+++ The records +++
import Summits.HodgeConjecture.HodgeConjecture.Theorems.R90S4InnerSimilFixesClass     -- ★ p861508 `exists_cmDatumLocalCongr_eq_conj_of_eq_norm_mul` (similitudes in one norm class differ by `Ad(u)`)
import Summits.HodgeConjecture.HodgeConjecture.Theorems.R90S4SimilConjEquivalence    -- ★ p861479 `cmDatumLocalCongr_trans_eq_mul`, `cmDatumLocalCongr_one_eq_refl`, `formCongr_mul_eq_smul_of_eq_smul`
import Literature.NumberTheory.Automorphic.LocalUnitaryGroupCongrInner               -- ★ `conjLocal_eq_self_of_formCongr_eq_smul_antidiag` (a similitude factor is `σ`-fixed)
import Literature.NumberTheory.Automorphic.LocalUnitaryGroupCongrMeasure             -- ★ `exists_map_eq_smul_of_continuousMulEquiv` (Haar uniqueness along `≃ₜ*`); instances on `(cmDatum …).Local v`
import Literature.Topology.RestrictedProductProdEquiv                               -- ★ `Literature.Topology.ContinuousMulEquiv.prodCongr`
import Summits.HodgeConjecture.HodgeConjecture.Theorems.R90S4HPacketStable           -- ★ p861950 (this seat) the head `isStableFinsetH_of_isRogPacketH` (letters H1–H5)
import Summits.HodgeConjecture.HodgeConjecture.Theorems.F0P3cStCharTSWeylFlipH       -- ★ `map_conj_eq_self` (a bi-invariant measure is `Ad(g)`-invariant)
import HarnessLib

/-!
# R90-TF · S4 (Rogawski Ch. 13.1–2) — letter (H3) of the S4#B6 road «restriction ∕ similitude»: SIMILITUDE CONJUGATION PRESERVES
# THE HAAR MEASURE of `H_v = U(Φ₂)_v × U(Φ₁)_v`

Cell `hodgecm-mathlib`, crux H413 (`stmt-HodgeConjecture-24833`, lane `--supports … --as helper`), route of record `HCCMUnconditional`
(count-neutral).  Programme R90-TF, section S4 (dealer K2E2-plan (g6)); seat K2E3-p11 (g8); pays letter (H3) `hHaar` of ★∕📤
`Theorems/R90S4HPacketStable.lean` (`isStableFinsetH_of_isRogPacketH`, REPORT-FIRST R90 bus 2026-09-04T16:22:47Z, dealer «=» 16:25:44Z):
for a local similitude `T` of `Φ₂` (`ᵗT̄ Φ₂ T = a Φ₂`, `a` a unit) and `E_T := Ad(T) × id : H_v ≃ₜ* H_v` (★ `cmDatumLocalCongr`, ★
`ContinuousMulEquiv.prodCongr`), a bi-invariant Haar measure `νH` on `H_v` satisfies `(E_T)_* νH = νH`.

PROOF («the square of an outer similitude is inner»).  By uniqueness of Haar measure `(E_T)_* νH = c • νH` with `0 < c` (★
`exists_map_eq_smul_of_continuousMulEquiv`).  The factor `a` is `σ`-fixed (★ `conjLocal_eq_self_of_formCongr_eq_smul_antidiag`), so
`T²` has multiplier `a² = σ(a) a · 1`, a NORM class of the identity: ★ `exists_cmDatumLocalCongr_eq_conj_of_eq_norm_mul` gives `u ∈ U(Φ₂)_v`
with `Ad(T²) = Ad(u)`, whence `E_T ∘ E_T = Ad(u, 1)` is INNER and preserves the bi-invariant `νH`; so `c² • νH = νH`, `c² = 1` on a compact
neighbourhood of `1` (positive finite mass), `c = 1`.  [Rogawski1990 §11.1 p. 161 «`PGL₂(F)` acts on `G` by conjugation»; §1.7 p. 6 (Haar
measures); Folland 1995 Thm. 2.20 (uniqueness).]

HONEST LABEL: a ★-closable letter paid; the socket `stub_R90_S4_H_stable` stays OPEN modulo (H1) (H2) (H5) named inputs and (H4); HC_CM is
proved only modulo the 7 printed citations (2 remaining named inputs: hLiu418 = stmt-HodgeConjecture-24832, h413 = stmt-HodgeConjecture-24833)
until rung 0 closes; REL ≠ ★ ≠ BUILT; count-neutral.

## References
* [Rogawski1990] J. D. Rogawski, *Automorphic Representations of Unitary Groups in Three Variables*, Ann. of Math. Stud. 123 (1990),
  §1.7 p. 6; §3.5 Lemma 3.5.3 p. 28; §11.1 p. 161.
* [Folland1995] G. B. Folland, *A Course in Abstract Harmonic Analysis* (1995), Thm. 2.20 (uniqueness of Haar measure).
* [PlatonovRapinchuk1994] V. Platonov, A. Rapinchuk, *Algebraic Groups and Number Theory* (1994), §2.3, §3.5.
-/

set_option autoImplicit false
set_option linter.dupNamespace false

noncomputable section

open MeasureTheory NumberField IsDedekindDomain
open scoped Matrix MatrixGroups NNReal ENNReal
open Literature.NumberTheory.Automorphic Literature.NumberTheory.Automorphic.UnitaryGroup

namespace Summit.HodgeConjecture.HodgeConjecture.R90.S4

/-! ## §0 Generic: a Haar scaling whose square is trivial is trivial -/

section Generic

variable {G : Type*} [Group G] [TopologicalSpace G] [IsTopologicalGroup G] [MeasurableSpace G] [BorelSpace G]

variable [LocallyCompactSpace G]

omit [IsTopologicalGroup G] [BorelSpace G] in
/-- **A Haar scaling factor with trivial square is trivial**: if `e_* μ = c • μ` (`c : ℝ≥0`) and `e_* (e_* μ) = μ` for a Haar measure `μ`
and a measurable group automorphism `e`, then `e_* μ = μ`. [cite: Folland1995, Thm. 2.20] -/
theorem map_eq_self_of_map_eq_smul_of_map_map_eq (μ : Measure G) [μ.IsHaarMeasure] (e : G ≃ₜ* G) {c : ℝ≥0}
    (hc : μ.map e = c • μ) (h2 : (μ.map e).map e = μ) : μ.map e = μ := by
  -- `(c * c) • μ = μ`
  have hsq : (c * c) • μ = μ := by
    calc (c * c) • μ = (μ.map e).map e := by rw [hc, Measure.map_smul, hc, smul_smul]
      _ = μ := h2
  -- evaluate on a compact neighbourhood of `1` (positive finite mass)
  obtain ⟨K, hK, hK1⟩ := exists_compact_mem_nhds (1 : G)
  have h0 : μ K ≠ 0 := (Measure.measure_pos_of_mem_nhds μ hK1).ne'
  have htop : μ K ≠ ∞ := hK.measure_lt_top.ne
  have hKeq : ((c * c : ℝ≥0) : ℝ≥0∞) * μ K = 1 * μ K := by
    rw [one_mul, ← Measure.coe_nnreal_smul_apply, hsq]
  rw [ENNReal.mul_left_inj h0 htop, ENNReal.coe_eq_one] at hKeq
  have hc1 : c = 1 := by
    have hcc : (c : ℝ) * c = 1 := by exact_mod_cast hKeq
    rcases mul_self_eq_one_iff.1 hcc with h | h
    · exact_mod_cast h
    · exfalso
      have h0c : (0 : ℝ) ≤ c := c.2
      linarith
  rw [hc, hc1, one_smul]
+++
> Exercise requirements
Each line holding the word "prodCongr" must be copied from the data.

> Task solution
import Literature.Topology.RestrictedProductProdEquiv                               -- ★ `Literature.Topology.ContinuousMulEquiv.prodCongr`
`ContinuousMulEquiv.prodCongr`), a bi-invariant Haar measure `νH` on `H_v` satisfies `(E_T)_* νH = νH`.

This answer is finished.